Search Results (9 total)

We consider the escape of a flexible, self-avoiding polymer chain out of a confined geometry. By means of simulations, we demonstrate that the translocation time can be described by a simple scaling law that exhibits a nonlinear dependence on the degree of polymerization and that is sensitive to the nature of the confining geometry. These results contradict earlier predictions but are in agreement with recently confirmed geometry-dependent expressions for the free energy of confinement.

The original Thomson problem of “spherical crystallography” seeks the ground state of electron shells interacting via the Coulomb potential; however one can also study crystalline ground states of particles interacting with other potentials. We focus here on long-range power-law interactions of the form 1∕r^γ (0<γ<2), with the classic Thomson problem given by γ=1. At large R∕a, where R is the sphere radius and a is the particle spacing, the problem can be reformulated as a continuum elastic model that depends on the Young’s modulus of particles packed in the plane and the universal (independent of the pair potential) geometrical interactions between disclination defects. The energy of the continuum model can be expressed as an expansion in powers of the total number of particles, M∼(R∕a)², with coefficients explicitly related to both geometric and potential-dependent terms. For icosahedral configurations of 12 five-fold disclinations, the first nontrivial coefficient of the expansion agrees with explicit numerical evaluation for discrete particle arrangements to four significant digits; the discrepancy in the fifth digit arises from a contribution to the energy that is sensitive to the particular icosadeltahedral configuration and that is neglected in the continuum calculation. In the limit of a very large number of particles, an instability toward grain boundaries can be understood in terms of a “Debye-Huckel” solution, where dislocations have continuous Burgers’ vector “charges.” Discrete dislocations in grain boundaries for intermediate particle numbers are discussed as well.

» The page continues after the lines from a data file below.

import Summits.CriticalPhenomena.PercolationContinuityZ3.Theorems.Transplant.TwoAxisBandStride
import HarnessLib

/-!
# Two-axis steering, X-c: the two-unit parameter lemma for an ENVELOPE of bands COMPARABLE to a reference band (the LEVEL-0 arithmetic of
# option C for the MULTI-TYPE D″ node)

builds on p205010 (kernel theorem, internal audit signed; external expert review pending) — nothing in this file uses p205010.
Lane `prim-bschramm`, seat `prim-bschramm-p4` (gen 8; PART C3, METHOD = abstract closing argument); helper file (`--supports stmt-CriticalPhenomena-4575
--as helper`).  Memo: `HOME/bschramm/P4-GENERAL.md` §21.4.

WHY.  Step I′ of the D″ v2 closure over a skeleton with SEVERAL base types only yields the type-ENVELOPES `Gb = max_t G_t`, `Fb = max_t F_t⁻¹` of the
per-type bands, for which the two-unit pair need not exist (stmt-g9 2026-08-21T05:44:21Z, abstract counterexample) — whence the lane's option S (the
single-type node `SamePDropOfSkeletonSign₁` is the target of record) and the multi-type node `SamePDropOfSkeletonSign` (p244708) stays a conjecture; its
first lattice customer is the stacked kagome lattice (`KagomeZSign`, three types, no single-type height exists).  Option C (ibid.) repairs the envelope by
COMPARABILITY: frames and the Lipschitz property make every type's band `d`-comparable to a reference band (`G_t(ℓ) ≤ G_ref(ℓ + d) + d`,
`F_t⁻¹(ℓ) ≤ F_ref⁻¹(ℓ + d) + d`, `d` = the inter-type offset).  This file is the ARITHMETIC half, once and for all: for ANY functions `Gb, Fb`
`d`-comparable (`d ≤ m`) to a monotone band, the conclusion of `exists_twoUnitL` holds with the unit ratio `A ≥ 4(L+1)c` in place of `2Lc`
(`exists_twoUnitL_of_comparable`) — apply `exists_twoUnitL` to the reference band with stride factor `L + 1`, separation `2c` and floor `max n₀ d`, and
absorb the offsets by `d ≤ e` (so `L e + d ≤ (L+1) e`) and `d ≤ m ≤ G_ref, F_ref⁻¹`.  The geometric half (the comparability itself, a re-seeding inside
Step I′) is the design owner's; nothing below or above LEVEL 0 changes.
[cite: KozmaNitzan2024, §4 Lemma 11 pp. 22–23, Theorem 6 Step III p. 30] [cite: GrimmettPercolation1999, §7.3 Lemma (7.52) p. 170]
-/

noncomputable section

namespace Summit.CriticalPhenomena.PercolationContinuityZ3.Theorems.Transplant

namespace TwoAxis

open scoped Classical

variable {f g : ℕ → ℕ → ℝ} {τ : ℝ} {m : ℕ}

/-- **THE TWO-UNIT PARAMETER LEMMA FOR A COMPARABLE ENVELOPE.**  Let `(f, g)` be a monotone band at scale `m` and let `Gb, Fb : ℕ → ℕ` be
`d`-comparable to its spreads (`Gb ℓ ≤ G(ℓ + d) + d`, `Fb ℓ ≤ F⁻¹(ℓ + d) + d` for `ℓ ≥ m`, with `d ≤ m`) — e.g. the type-envelopes of the bands of a
multi-type skeleton.  Then for every stride factor `L ≥ 1` with `2(L+1) + 1 ≤ m`, separation `c ≥ 1`, unit ratio `A ≥ 4(L+1)c` and floor `n₀` there
are extents `e_x, e_y ≥ max(n₀, m)` with `c · Gb(L e_x) ≤ A · e_y` and `c · Fb(L e_y) ≤ A · e_x`.
[cite: KozmaNitzan2024, §4 Lemma 11 pp. 22–23] -/
theorem exists_twoUnitL_of_comparable (hb : IsMonotoneBand f g τ m) (Gb Fb : ℕ → ℕ) {d : ℕ} (hd : d ≤ m)
    (hG : ∀ ℓ, m ≤ ℓ → Gb ℓ ≤ bandG g τ m (ℓ + d) + d) (hF : ∀ ℓ, m ≤ ℓ → Fb ℓ ≤ bandFinv f τ m (ℓ + d) + d)
    {L : ℕ} (hL : 1 ≤ L) (hm : 2 * (L + 1) + 1 ≤ m) {c A : ℕ} (hc : 1 ≤ c) (hA : 4 * (L + 1) * c ≤ A) (n₀ : ℕ) :
    ∃ ex ey : ℕ, n₀ ≤ ex ∧ n₀ ≤ ey ∧ m ≤ ex ∧ m ≤ ey ∧ c * Gb (L * ex) ≤ A * ey ∧ c * Fb (L * ey) ≤ A * ex := by
  have hA' : 2 * (L + 1) * (2 * c) ≤ A := by
    calc 2 * (L + 1) * (2 * c) = 4 * (L + 1) * c := by ring
      _ ≤ A := hA
  obtain ⟨ex, ey, hxn, hyn, hxm, hym, hGx, hFy⟩ :=
    exists_twoUnitL hb (L := L + 1) (by omega) hm (c := 2 * c) (by omega) hA' (max n₀ d)
  have hxd : d ≤ ex := (le_max_right _ _).trans hxn
  have hyd : d ≤ ey := (le_max_right _ _).trans hyn
  refine ⟨ex, ey, (le_max_left _ _).trans hxn, (le_max_left _ _).trans hyn, hxm, hym, ?_, ?_⟩
  · -- `c · Gb(L e_x) ≤ c · (G(L e_x + d) + d) ≤ c · G((L+1) e_x) + c · G((L+1) e_x) ≤ A · e_y`
    have hLx : m ≤ L * ex := hxm.trans (Nat.le_mul_of_pos_left ex (by omega))
    have h1 := hG (L * ex) hLx
    have hle : L * ex + d ≤ (L + 1) * ex := by nlinarith
    have h2 : bandG g τ m (L * ex + d) ≤ bandG g τ m ((L + 1) * ex) := bandG_mono hb (by omega) hle
    have h3 : m ≤ bandG g τ m ((L + 1) * ex) := (bandG_spec hb (hLx.trans (by nlinarith))).1
    have h4 : c * Gb (L * ex) ≤ c * (bandG g τ m ((L + 1) * ex) + bandG g τ m ((L + 1) * ex)) :=
      Nat.mul_le_mul_left c (by omega)
    calc c * Gb (L * ex) ≤ c * (bandG g τ m ((L + 1) * ex) + bandG g τ m ((L + 1) * ex)) := h4
      _ = 2 * c * bandG g τ m ((L + 1) * ex) := by ring
      _ ≤ A * ey := hGx
  · have hLy : m ≤ L * ey := hym.trans (Nat.le_mul_of_pos_left ey (by omega))
    have h1 := hF (L * ey) hLy
    have hle : L * ey + d ≤ (L + 1) * ey := by nlinarith
    have h2 : bandFinv f τ m (L * ey + d) ≤ bandFinv f τ m ((L + 1) * ey) := bandFinv_mono hb (by omega) hle
    have h3 : m ≤ bandFinv f τ m ((L + 1) * ey) := (bandFinv_spec hb (hLy.trans (by nlinarith))).1
    have h4 : c * Fb (L * ey) ≤ c * (bandFinv f τ m ((L + 1) * ey) + bandFinv f τ m ((L + 1) * ey)) :=
      Nat.mul_le_mul_left c (by omega)
    calc c * Fb (L * ey) ≤ c * (bandFinv f τ m ((L + 1) * ey) + bandFinv f τ m ((L + 1) * ey)) := h4
      _ = 2 * c * bandFinv f τ m ((L + 1) * ey) := by ring
      _ ≤ A * ex := hFy

/-- **The envelope of finitely many comparable bands is comparable** (so `exists_twoUnitL_of_comparable` applies to `Gb = max m (sup_t G_t)`):
if every `G_t` (`t ∈ T`) is `d`-comparable to the reference spread, so is `ℓ ↦ max m (T.sup (G_· ℓ))`. [folklore] -/
theorem envelope_comparable {ι : Type*} (T : Finset ι) (Gt : ι → ℕ → ℕ) (Gref : ℕ → ℕ) {d m : ℕ}
    (href : ∀ ℓ, m ≤ ℓ → m ≤ Gref (ℓ + d)) (h : ∀ t ∈ T, ∀ ℓ, m ≤ ℓ → Gt t ℓ ≤ Gref (ℓ + d) + d) (ℓ : ℕ) (hℓ : m ≤ ℓ) :
    max m (T.sup fun t => Gt t ℓ) ≤ Gref (ℓ + d) + d := by
  refine max_le ((href ℓ hℓ).trans (Nat.le_add_right _ _)) ?_
  exact Finset.sup_le fun t ht => h t ht ℓ hℓ

end TwoAxis

end Summit.CriticalPhenomena.PercolationContinuityZ3.Theorems.Transplant

end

We present a numerical study of colloidal crystal growth on finite templates. Specifically, we consider planar, crystalline templates with the structure of the 100, 110, and 100 faces of a fcc crystal. We explore how the size of the induced crystallites depends on template area, lattice spacing and degree of supersaturation. We find that thermal fluctuations of the templating particles around their average positions have a strong effect on the size of the crystallites that grow epitaxially. If the fluctuations exceed the Lindemann criterion, the templates cease to function as a crystallization seed. We find that our numerical results are well described by a suitably modified version of classical nucleation theory.

We used optical tweezers to measure the force-extension curve for the formation of tubes from giant vesicles. We show that a significant force barrier exists for the formation of tubes, which increases linearly with the radius of the area on which the pulling force is exerted. The tubes form through a first-order transition with accompanying hysteresis. We confirm these results with Monte Carlo simulations and theoretical calculations. Whether membrane tubes can be formed in, for example, biological cells, thus depends on the details of how forces are applied.

We report simulations of crystal nucleation in binary mixtures of hard spherical colloids with a size ratio of 1∶10. The stable crystal phase of this system can be either dense or expanded. We find that, in the vicinity of the solid-solid critical point where the crystallites are highly compressible, small crystal nuclei are less dense than large nuclei. This phenomenon cannot be accounted for by either classical nucleation theory or by the Gibbsian droplet model. We argue that the observed behavior is due to the surface stress of the crystal nuclei. The observed effect highlights a general deficiency of the most frequently used thermodynamic theories for crystal nucleation. Surface stress should lead to an experimentally observable expansion of crystal nuclei of colloids with short-ranged attraction and of globular proteins.

We attack the generalized Thomson problem, i.e., determining the ground state energy and configuration of many particles interacting via an arbitrary repulsive pairwise potential on a sphere via a continuum mapping onto a universal long range interaction between angular disclination defects parametrized by the elastic (Young) modulus Y of the underlying lattice and the core energy E_core of an isolated disclination. Predictions from the continuum theory for the ground state energy agree with numerical simulations of long range power law interactions of the form 1/r^γ (0<γ<2) to four significant figures. The generality of our approach is illustrated by a study of grain boundary proliferation for tilted crystalline order and square lattices on the sphere.

The formation of vortex loops (global cosmic strings) in an O(2) linear sigma model in three spatial dimensions is analyzed numerically. For over-damped Langevin dynamics we find that defect production is suppressed by an interaction between correlated domains that reduces the effective spatial variation of the phase of the order field. The degree of suppression is sensitive to the quench rate. A detailed description of the numerical methods used to analyze the model is also reported.

We determine the Poisson ratio of self-avoiding fixed-connectivity membranes, modeled as impenetrable plaquettes, to be σ  =  -0.37(6), in statistical agreement with the Poisson ratio of phantom fixed-connectivity membranes σ  =  -0.32(4). Together with the equality of critical exponents, this result implies a unique universality class for fixed-connectivity membranes. Our findings thus establish that physical fixed-connectivity membranes provide a wide class of auxetic (negative Poisson ratio) materials with significant potential applications in materials science.